Известно, что Симеон Полоцкий — скорее всего в соавторстве с Епифанием Славинецким — написал вирши на рождение царевича Петра Алексеевича [Голубев, 1969, 254–259] [90]. Он декламировал их «на торжественном столе» в день крестин царевича, 29 июня 1672 г., предсказывая багрянородному младенцу великое будущее, а именно освобождение Константинополя от ига османов [см. Майков, 40]. Уже после смерти Петра I, когда в его культе обозначились сакральные черты, об этом предсказании вспомнили, прибавив к нему много всяких нелепостей и не смущаясь тем, что оно не исполнилось! Причуды молвы отразились в известном «Сказании о зачатии и рождении государя императора Петра Первого и о прочем» Π. Н. Крекшина.
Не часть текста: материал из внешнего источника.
/-- **THE ACTIVE ZONE.** See the module docstring. [cite: Tao2016AveragedNS, §4 Lemma 4.1 (4.8) (continuous dependence of the cascade on its data, one clock window)] -/
theorem pseudoFlowOn_active_zone (h : PseudoFlowOn τ ε₀ α κ₁ κ₂ S₀ F₀ B₀ S F)
    (h' : PseudoFlowOn τ ε₀ α 0 κ₂' S₀ F₀' B₀' S' F') (hτ : 0 < τ) (hε : 0 < 1 + ε₀)
    (k₂ : ℤ) {D A₀ : ℤ → ℝ} {Γ ψ₀ L : ℝ} (hΓ : 0 < Γ) (hψ₀ : 0 < ψ₀) (hL : 0 ≤ L)
    (hD0 : ∀ k, 0 ≤ D k)
    (hA₀ : ∀ u ∈ Icc 0 τ, ∀ (j : Fin m) (k : ℤ), |S' j k u| ≤ A₀ k)
    (htail : ∀ k : ℤ, k₂ ≤ k → ∀ u ∈ Icc 0 τ, ∀ j : Fin m, |S j k u - S' j k u| ≤ ψ₀ * D k)
    (hrow : ∀ (i : Fin m) (n : ℤ), n < k₂ →
      ∑ i₁, ∑ i₂, ∑ μ ∈ shiftSet, |α i₁ i₂ i μ| * (1 + ε₀) ^ ((5 : ℝ) * (n - μ.2.2) / 2) *
        (D (n - μ.2.2 + μ.1) * (A₀ (n - μ.2.2 + μ.2.1) + 2 * (ψ₀ * Real.exp (4 * Γ * τ)) *
            D (n - μ.2.2 + μ.2.1)) +
          (A₀ (n - μ.2.2 + μ.1) + 2 * (ψ₀ * Real.exp (4 * Γ * τ)) * D (n - μ.2.2 + μ.1)) *
            D (n - μ.2.2 + μ.2.1)) ≤ Γ * D n)
    (hdefect : ∀ (i : Fin m) (n : ℤ), n < k₂ → ∀ t ∈ Icc 0 τ,
      ∫ u in (0 : ℝ)..t, κ₁ * (1 + ε₀) ^ ((2 : ℝ) * n) * Real.sqrt (F i n u) ≤ ψ₀ * D n / 4)
    (hlip : ∀ (i : Fin m) (n : ℤ), n < k₂ → ∀ s ∈ Icc 0 τ, ∀ t ∈ Icc 0 τ,
      |(S i n t - S' i n t) - (S i n s - S' i n s)| ≤ L * D n * |t - s|) :
    ∀ (i : Fin m) (n : ℤ), n < k₂ → ∀ t ∈ Icc 0 τ,
      |S i n t - S' i n t| ≤ ψ₀ * Real.exp (4 * Γ * t) * D n := by
  -- the profile
  set ψ : ℝ → ℝ := fun t => ψ₀ * Real.exp (4 * Γ * t) with hψ
  set ψmax : ℝ := ψ₀ * Real.exp (4 * Γ * τ) with hψmax
  have hψ_cont : ContinuousOn ψ (Icc 0 τ) :=
    (continuousOn_const.mul ((Real.continuous_exp.comp (continuous_const.mul continuous_id)).continuousOn))
  have hψpos : ∀ t ∈ Icc 0 τ, 0 < ψ t := fun t _ => mul_pos hψ₀ (Real.exp_pos _)
  have hψge : ∀ t ∈ Icc 0 τ, ψ₀ ≤ ψ t := fun t ht => by
    have : 1 ≤ Real.exp (4 * Γ * t) := Real.one_le_exp (by nlinarith [ht.1])
    simp only [hψ]; nlinarith
  have hψle : ∀ t ∈ Icc 0 τ, ψ t ≤ ψmax := fun t ht => by
    simp only [hψ, hψmax]
    exact mul_le_mul_of_nonneg_left (Real.exp_le_exp.mpr (by nlinarith [ht.2])) hψ₀.le
  -- the family: deviations of the compared shells, zero elsewhere
  set u : Fin m × ℤ → ℝ → ℝ := fun j t => if j.2 < k₂ then |S j.1 j.2 t - S' j.1 j.2 t| else 0
    with hu
  set p : Fin m × ℤ → ℝ := fun j => D j.2 with hp
  have key := bootstrap_family (ι := Fin m × ℤ) (u := u) (p := p) (ψ := ψ) (τ := τ) (L := L)
    (fun j => hD0 j.2) hL hψ_cont hψpos ?_ ?_ ?_
  · intro i n hn t ht
    have := key (i, n) t ht
    simpa [hu, hp, hn] using this
  · -- uniform Lipschitz
    rintro ⟨i, n⟩ s hs t ht
    by_cases hn : n < k₂
    · simp only [hu, hp, hn, if_true]
      exact (abs_abs_sub_abs_le_abs_sub _ _).trans (hlip i n hn s hs t ht)
    · simp only [hu, hp, hn, if_false, sub_self, abs_zero]
      exact mul_nonneg (mul_nonneg hL (hD0 n)) (abs_nonneg _)
  · -- start: same start state
    rintro ⟨i, n⟩
    by_cases hn : n < k₂
    · simp only [hu, hp, hn, if_true, h.init_S, h'.init_S, sub_self, abs_zero]
      exact mul_nonneg (hψpos 0 ⟨le_rfl, hτ.le⟩).le (hD0 n)
    · simp only [hu, hp, hn, if_false]
      exact mul_nonneg (hψpos 0 ⟨le_rfl, hτ.le⟩).le (hD0 n)
  · -- the improvement step
    intro t ht hweak ⟨i, n⟩
    by_cases hn : n < k₂
    swap
    · simp only [hu, hp, hn, if_false]; exact mul_nonneg (hψpos t ht).le (hD0 n)
    simp only [hu, hp, hn, if_true]
    -- weak deviation bounds on ALL shells on [0, t], in the form D k · (2 ψ)
    have hDall : ∀ s ∈ Icc 0 t, ∀ (j : Fin m) (k : ℤ), |S j k s - S' j k s| ≤ D k * (2 * ψ s) := by
      intro s hs j k
      have hsτ : s ∈ Icc 0 τ := ⟨hs.1, hs.2.trans ht.2⟩
      by_cases hk : k < k₂
      · have := hweak (j, k) s hs
        simp only [hu, hp, hk, if_true] at this
        linarith
      · have h1 := htail k (not_lt.mp hk) s hsτ j
        have h2 := hψge s hsτ
        have h3 := hD0 k
        nlinarith
    -- amplitude bounds with A := A₀ + 2 ψmax D
    have hA' : ∀ s ∈ Icc 0 t, ∀ (j : Fin m) (k : ℤ), |S' j k s| ≤ A₀ k + 2 * ψmax * D k := by
      intro s hs j k
      have h1 := hA₀ s ⟨hs.1, hs.2.trans ht.2⟩ j k
      have : 0 ≤ 2 * ψmax * D k := by have := hD0 k; positivity
      linarith
    have hA : ∀ s ∈ Icc 0 t, ∀ (j : Fin m) (k : ℤ), |S j k s| ≤ A₀ k + 2 * ψmax * D k := by
      intro s hs j k
      have hsτ : s ∈ Icc 0 τ := ⟨hs.1, hs.2.trans ht.2⟩
      have h1 := hA₀ s hsτ j k
      have h2 := hDall s hs j k
      have h3 : D k * (2 * ψ s) ≤ 2 * ψmax * D k := by
        have := hψle s hsτ; have := hD0 k; nlinarith
      have h4 : |S j k s| ≤ |S' j k s| + |S j k s - S' j k s| := by
        have := abs_add_le (S' j k s) (S j k s - S' j k s); simpa using this
      linarith
    have hdev := pseudoFlowOn_deviation_le h h' hτ hε ht (A := fun k => A₀ k + 2 * ψmax * D k)
      (D := D) (φ := fun s => 2 * ψ s) (continuousOn_const.mul hψ_cont) hA hA' hDall i n
    simp only [sub_self, abs_zero, zero_add] at hdev
    -- the profile integral: ∫₀ᵗ 2ψ ≤ ψ(t)/(2Γ)
    have hint : ∫ s in (0 : ℝ)..t, 2 * ψ s ≤ ψ t / (2 * Γ) := by
      have h1 := integral_exp_mul_le (t := t) (K := 4 * Γ) (ψ₀ := 2 * ψ₀) (by linarith) (by linarith)
      have heq : (fun s => 2 * ψ s) = fun s => 2 * ψ₀ * Real.exp (4 * Γ * s) := by
        funext s; simp only [hψ]; ring
      rw [heq]
      refine h1.trans (le_of_eq ?_)
      simp only [hψ]; field_simp; ring
    have hR := hrow i n hn
    have hdef := hdefect i n hn t ht
    have hψt := hψpos t ht
    have hψt' := hψge t ht
    -- R · ∫ 2ψ ≤ Γ D n · ψ(t)/(2Γ) = ψ(t) D n / 2
    have hRint : (∑ i₁, ∑ i₂, ∑ μ ∈ shiftSet, |α i₁ i₂ i μ| * (1 + ε₀) ^ ((5 : ℝ) * (n - μ.2.2) / 2) *
        (D (n - μ.2.2 + μ.1) * (A₀ (n - μ.2.2 + μ.2.1) + 2 * ψmax * D (n - μ.2.2 + μ.2.1)) +
          (A₀ (n - μ.2.2 + μ.1) + 2 * ψmax * D (n - μ.2.2 + μ.1)) * D (n - μ.2.2 + μ.2.1))) *
        (∫ s in (0 : ℝ)..t, 2 * ψ s) ≤ Γ * D n * (ψ t / (2 * Γ)) := by
      have hR0 : 0 ≤ ∑ i₁, ∑ i₂, ∑ μ ∈ shiftSet, |α i₁ i₂ i μ| *
          (1 + ε₀) ^ ((5 : ℝ) * (n - μ.2.2) / 2) *
          (D (n - μ.2.2 + μ.1) * (A₀ (n - μ.2.2 + μ.2.1) + 2 * ψmax * D (n - μ.2.2 + μ.2.1)) +
            (A₀ (n - μ.2.2 + μ.1) + 2 * ψmax * D (n - μ.2.2 + μ.1)) * D (n - μ.2.2 + μ.2.1)) := by
        refine Finset.sum_nonneg fun i₁ _ => Finset.sum_nonneg fun i₂ _ =>
          Finset.sum_nonneg fun μ _ => ?_
        have hΛ : 0 ≤ (1 + ε₀) ^ ((5 : ℝ) * (n - μ.2.2) / 2) := (Real.rpow_pos_of_pos hε _).le
        have hAa : 0 ≤ A₀ (n - μ.2.2 + μ.1) + 2 * ψmax * D (n - μ.2.2 + μ.1) :=
          (abs_nonneg _).trans (hA' 0 ⟨le_rfl, ht.1⟩ i _)
        have hAb : 0 ≤ A₀ (n - μ.2.2 + μ.2.1) + 2 * ψmax * D (n - μ.2.2 + μ.2.1) :=
          (abs_nonneg _).trans (hA' 0 ⟨le_rfl, ht.1⟩ i _)
        have := hD0 (n - μ.2.2 + μ.1); have := hD0 (n - μ.2.2 + μ.2.1)
        positivity
      have hI0 : 0 ≤ ∫ s in (0 : ℝ)..t, 2 * ψ s :=
        intervalIntegral.integral_nonneg ht.1 fun s hs =>
          mul_nonneg (by norm_num) (hψpos s ⟨hs.1, hs.2.trans ht.2⟩).le
      calc _ ≤ (Γ * D n) * (∫ s in (0 : ℝ)..t, 2 * ψ s) := mul_le_mul_of_nonneg_right hR hI0
        _ ≤ Γ * D n * (ψ t / (2 * Γ)) :=
            mul_le_mul_of_nonneg_left hint (mul_nonneg hΓ.le (hD0 n))
    have hhalf : Γ * D n * (ψ t / (2 * Γ)) = ψ t * D n / 2 := by field_simp
    have hquarter : ψ₀ * D n / 4 ≤ ψ t * D n / 4 := by have := hD0 n; nlinarith
    calc |S i n t - S' i n t| ≤ Γ * D n * (ψ t / (2 * Γ)) + ψ₀ * D n / 4 := by linarith
      _ ≤ ψ t * D n / 2 + ψ t * D n / 4 := by rw [hhalf]; linarith
      _ ≤ ψ t * D n := by have := hD0 n; nlinarith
Здесь всерьез утверждалось, будто бы астрологические наблюдения позволили Симеону Полоцкому загодя вычислить день появления на свет Петра, установить, как долго он проживет, каким будет его царствование и т. п. С легкой руки Π. Н. Крекшина астрологические темы перекочевали в ученые биографии Симеона. Стали писать о том, что он был астрологом и составил гороскоп Петра [см. Леонид, 398; Татарский, 126]. С точки зрения историко–культурной в этом нет ничего невероятного.

«Развитие науки… протекало в XVII в. в очень напряженных условиях. Существовал контраст… между сознанием все еще очень узкой прослойки просвещенной гуманистической интеллигенции и мироощущением остального населения. Глубокие корни пустил и религиозный фанатизм, огромным было влияние всякого рода предрассудков. <…> Не только среди простого народа, но и в кругах буржуазии и дворянства широко распространена была вера в чудеса и знамения, в существование привидений и бесовского наваждения, в колдунов и ведьм» [Виппер, 26]. Открытия Кеплера и Галилея лишь для немногих прозвучали как отходная астрологии. Европейский обыватель, даже сановный, богатый и чему–то учившийся (включая венценосцев), не желал расставаться с суевериями.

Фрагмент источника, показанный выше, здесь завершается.